Artwork frequently stands out to me wherever I am, whether I seek it out or not. I could not help but notice some of the public art in the Seattle airport as we ran through on the way to the rental car. Journey’s End by Larry Kirkland captures images of nature and the great ocean-going boats Native Americans in the Northwest are known for.

Journey’s End

Eyes of the World by Richard C. Elliot reminded me of quilts pieced together by the hands of many women.

Eyes of the World

One of my brothers has lived in this area for many years. He treated us to a tour of sites in Port Townsend on the Olympic Peninsula. Among the amazing Victorian buildings filling the downtown, these two (of 5) sculptures made of reclaimed old growth fir made by Jonah Trople scattered around Fort Townsend stood out as something quite unusual.

Even the ferries that take travelers from Seattle to the islands are venues for public art and historic photos including this prints by Marvin Oliver, Quinalt/Isleta Pueblo.

Raven’s Journey

One place my brother took us to was historic Fort Worden along windswept Puget Sound. What a beautiful day of clear blue skies.

Art could be seen in nature … This is bull kelp attached to a rocks that washed ashore from the sound. They are known as “hold fasts. Art in nature, all around

Hold Fast

Along the way back to Seattle from Port Townsend, we stopped in the historic Nordic town Poulsbo. Vikings were everywhere – their ships and their swords.

Viking ship
Poulsbo, WA

Stavanger, Norway

Many years ago while attending an international museum conference, I saw the original sword sculpture near Stavanger (not my photo) while on the way to a community dinner for Natural History Museum professionals.

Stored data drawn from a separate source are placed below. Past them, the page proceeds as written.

import Summits.MatrixMultiplication.MatrixMultiplication.Theorems.LevelGradedCohnUmansLevelOneGL2DesignsGaussianUnitalDoor
import Summits.MatrixMultiplication.MatrixMultiplication.Theorems.LevelGradedCohnUmansLevelOneGL2DesignsGaussianUnitalResidueDigits

/-!
# The Gaussian door of the lifted unital fed with base-`9` digits: `p^{5/4}` for every `p ≡ 1 (mod 4)` —
stub `stub_tangencySets` (crux `LevelOneGL2Designs`, stmt-MatrixMultiplication-14080), wall-breaker axis
10/12 "Hermitian unital constructions", generation 1 (seat 3), cycle 2, part 10

Composition of part 9 (`srs_of_normFree_exponent`: norm-difference-free sets of exponent `γ` in `[0,L)`
give strong representative systems of exponent `1 + γ/2` at every prime `p ≡ 1 (mod 4)`) with part 8
(`normFree_digits_base_nine`: `3^t` integers in `[0,9^t)` no two differing by a sum of two squares, i.e.
`γ = 1/2` with constant `1/3`):

* `srs_gaussianUnital_five_fourths` — every prime `p ≡ 1 (mod 4)` has a strong representative system
  of `AG(2,p)` in the format of `stub_tangencySets` with at least `p^{5/4}/192000` flags.

The exponent `5/4` is not new (the parabola lifts of axes k2/k8 give it, for all primes, by squares
instead of norms); the point is that the unital's door is not vacuous and that its LOCAL ceiling
`γ = 1/2` (parts 6–8: every residue rule has `|D|² ≤ m`) is attained — the record of R8′ is complete:
door `γ ↦ 1 + γ/2`, local input `= 1/2`, output `5/4`.  Elementary given parts 8–9; no definitions.
-/

-- `Summit.MatrixMultiplication.MatrixMultiplication.…` is the tree's mandated summit/problem namespace (D-0017).
set_option linter.dupNamespace false

namespace Summit.MatrixMultiplication.MatrixMultiplication.Theorems.LevelOneGL2Designs.GaussianUnital

open Finset Matrix

/-- **The unital's own `5/4`.**  Feeding the door with the base-`9` digit sets of part 8
(`normFree_digits_base_nine`: `3^t` integers in `[0,9^t)`, so `≥ √L/3` in `[0,L)`): every prime
`p ≡ 1 (mod 4)` has a strong representative system in the stub's format with at least
`p^{5/4}/192000` flags.  (Known exponent — the parabola lifts of axes k2/k8 give `5/4` too, for all
primes; recorded to show the door is not vacuous and that its local ceiling `γ = 1/2` is attained.)
[this file + part 8] -/
theorem srs_gaussianUnital_five_fourths {p : ℕ} [Fact p.Prime] (hp : p % 4 = 1) :
    ∃ S : Finset ((Fin 2 → ZMod p) × (Fin 2 → ZMod p)),
      (1 : ℝ) / 192000 * (p : ℝ) ^ ((5 : ℝ) / 4) ≤ S.card ∧
      ∀ f ∈ S, ∀ f' ∈ S, (dotProduct f.1 f'.2 = 1 ↔ f = f') := by
  have hin : ∀ L : ℕ, ∃ U : Finset ℤ, 1 / 3 * (L : ℝ) ^ ((1 : ℝ) / 2) ≤ U.card ∧
      (∀ a ∈ U, 0 ≤ a ∧ a < L) ∧
      ∀ a ∈ U, ∀ a' ∈ U, a ≠ a' → ¬ ∃ x y : ℕ, (a - a').natAbs = x ^ 2 + y ^ 2 := by
    intro L
    rcases Nat.eq_zero_or_pos L with hL0 | hLpos
    · refine ⟨∅, ?_, by simp, by simp⟩
      subst hL0
      simp
    · set t : ℕ := Nat.log 9 L with ht
      have h9le : 9 ^ t ≤ L := Nat.pow_log_le_self 9 hLpos.ne'
      have h9lt : L < 9 ^ (t + 1) := Nat.lt_pow_succ_log_self (by norm_num) L
      obtain ⟨A, hcard, hbox, hfree⟩ := normFree_digits_base_nine t
      refine ⟨A, ?_, fun a ha => ⟨(hbox a ha).1, (hbox a ha).2.trans_le (by exact_mod_cast h9le)⟩,
        hfree⟩
      rw [hcard]
      -- `√L / 3 ≤ 3^t` since `L < 9^{t+1} = (3·3^t)²`
      have hsq : (L : ℝ) ≤ ((3 : ℝ) * 3 ^ t) ^ 2 := by
        have : L ≤ (3 * 3 ^ t) ^ 2 := by
          have e : (3 * 3 ^ t) ^ 2 = 9 ^ (t + 1) := by
            rw [show (9 : ℕ) = 3 ^ 2 by norm_num, ← pow_mul]
            ring
          rw [e]; exact h9lt.le
        exact_mod_cast this
      have hroot : Real.sqrt L ≤ 3 * 3 ^ t := by
        calc Real.sqrt L ≤ Real.sqrt (((3 : ℝ) * 3 ^ t) ^ 2) := Real.sqrt_le_sqrt hsq
          _ = 3 * 3 ^ t := Real.sqrt_sq (by positivity)
      rw [← Real.sqrt_eq_rpow]
      push_cast
      linarith
  obtain ⟨S, hS, hsrs⟩ := srs_of_normFree_exponent (γ := 1 / 2) (c := 1 / 3) (by norm_num)
    (by norm_num) (by norm_num) hin hp
  refine ⟨S, ?_, hsrs⟩
  have e1 : (1 : ℝ) + 1 / 2 / 2 = 5 / 4 := by norm_num
  have e2 : (1 : ℝ) / 3 / 64000 = 1 / 192000 := by norm_num
  rw [e1, e2] at hS
  exact hS

end Summit.MatrixMultiplication.MatrixMultiplication.Theorems.LevelOneGL2Designs.GaussianUnital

All along the way, during our trip, I found an old friend who continues to pursue me – the intelligent octopus (see 5-4-22 and 11-1-22 posts to be introduced)! Several species of octopi inhabit the waters in the area of Seattle. Maybe next trip I’ll try to find one in the flesh. Here’s some of the places where they in their appearances …

On a bench on the sidewalk in Poulsbo.

Creatively represented in artwork by local artist, Jerry King (https://www.verkstedgallery.com/jerry-king-140)

Decorating serving ware and an inventive Nordic Ware cake pan (https://www.nordicware.com/products/octopus-cake-pan/).

No, I did not give in to temptation and buy it!

They continued to follow when we returned to Seattle …

somewhere in Ballard
Octopus by Henry (https://itsahenry.com/)

And finally, when the octopi visit the museum here’s their observations …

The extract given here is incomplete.